What is being asked: Scan the entries below for the word "ColumnGaugeSecondOrder", then copy each line that holds it.

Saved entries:
******************************
import Summits.QuantumFields.BalabanUV.Beta.D1BFx.ColumnGaugeTwoPins
import Summits.QuantumFields.BalabanUV.Beta.D1BFx.ColumnGaugeSecondOrder
import Summits.QuantumFields.BalabanUV.Beta.D1BFx.CombPairSlotLetters
import Summits.QuantumFields.BalabanUV.Beta.D1BFx.ColumnGaugeNativeFirstOrder
import Summits.QuantumFields.BalabanUV.Beta.D1BFx.ChartDefectWords
import Summits.QuantumFields.BalabanUV.Beta.CombSecondOrderClassBase
import Literature.MathematicalPhysics.QuantumFieldTheory.Balaban1983to89.Beta.StepDriftWitness

/-!
# `BalabanUV.Beta.D1BFx.ChartDefectTwoPinsRoad` — road «BF-x», binder row D1, PART 24 HEAD (H3-road) at the RECORD (`PART24-HEAD-SPEC-g24.md` v1.1 §3;
# an2 R-D1-g45-5: «identities at both pins FIRST»): **THE ROAD's ONE-LOOP WORD AT ITS OWN PIN IS THE STRAIGHT WORD DISPLACED BY THE `Dsh`-WORDS AND THE
# Λ-SECTOR WORD ONLY** — for the literal of record at lockB (`cB = −n¹²∕4`),
# `hessKer G₀ (vertexOfK G₀ n S0) (vertex2OfK G₀ n S₂⁰) = hessKer G₀ (V^s_{S0} + G^{Dsh}) (vertex2OfK K₀ n S₂⁰ + W^{Λ} + W^{Dsh})`,
# `G₀ = coDressKBmAt ρ_c n K₀`, `K₀ = KInvStep n 0`, `V^s_{S0} = vertexOfK K₀ n S0`, `G^{Dsh} μ y = [Λc μ y, Dsh n]`, `W^{Dsh} μ y ν y′ = −[Λc ν y′, [Λc μ y, Dsh n]]`,
# `W^{Λ} = Wmix(Λc; V^s_{S♭}) − Wmix(Λc; V^s_{S0})` (the Λ-sector's missing `Wmix`, `S0 − S♭ = cΛ•SΛ`), `Λc μ y = diagK (z b ↦ (n⁴∕2)·χ_{μ,y} (legSite ρ_c z b))`
# — leaf-01 g31's JUNCTION J1 (W-4) typed at the record: `ColumnGaugeCombPartner` §3 (first order) + leaf-01's `ColumnGaugeSecondOrder.vertex2OfK_coDressKBmAt_eq_add_Wmix_Wgg_one`
# with the record's letters `CombPairSlotLetters.hL_record ∕ hR_record ∕ hT_record` (second order) + `ColumnGaugeTwoPins.hessKer_G0bm_regroup_cancel` (the cancellation).

HONEST DEPENDENCY (cell records, verbatim): «continuum YM on T⁴ ⇐ BetaPertH ∧ nine spine estimates (0/9 proved); BetaPertH ⇐ (D1) ∧ (D4) ∧
CAP+tail; G-an2-4 gates asym, D1 and NE2/3/4.»  HONEST FRAMING (cell contract, verbatim): «discharging `BetaPertH` makes Bałaban's UV stability
UNCONDITIONAL — a real constructive-QFT result; it is NOT the continuum limit and NOT the Clay problem.»  THIS MODULE DISCHARGES NO binder of row D1 and
NO estimate of Bałaban's: one [our object] identity between OUR kernels composed BY NAME; the colour data `Complete τ`, `TrOrthonormal τ`, `N ≠ 0` of leaf-09's
Wilson letters are HYPOTHESES (displayed); prices NO row (the displayed words `G^{Dsh}`, `W^{Dsh}`, `W^{Λ}` are NAMED here, not bounded).  No definition,
no `def … : Prop`, nothing cited, 0 sorry.  0∕4 row-D1 binders; (K) NOT closed; (J1) ONE OPEN ROW; NOT D1, NEVER «G-an2-4 closed», NOT `BetaPertH`, NOT continuum, NOT Clay.

ABSOLUTE RULE (cell charter, verbatim): «No internally-minted statement may enter as a cited fact. Every hypothesis is either kernel-proved in this
package or a verbatim quotation of a PUBLISHED theorem with page reference. The manuscript(s) under audit are NOT citable for their own disputed
steps — they are the thing under adjudication; programme-internal (2001/route/tribunal) claims are never citable.»

Unit `b2b-balaban-beta-d1-p2` (road owner, gen 24), 2026-08-23; no existing file touched.
-/

noncomputable section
******************************
Task answer:
import Summits.QuantumFields.BalabanUV.Beta.D1BFx.ColumnGaugeSecondOrder
# — leaf-01 g31's JUNCTION J1 (W-4) typed at the record: `ColumnGaugeCombPartner` §3 (first order) + leaf-01's `ColumnGaugeSecondOrder.vertex2OfK_coDressKBmAt_eq_add_Wmix_Wgg_one`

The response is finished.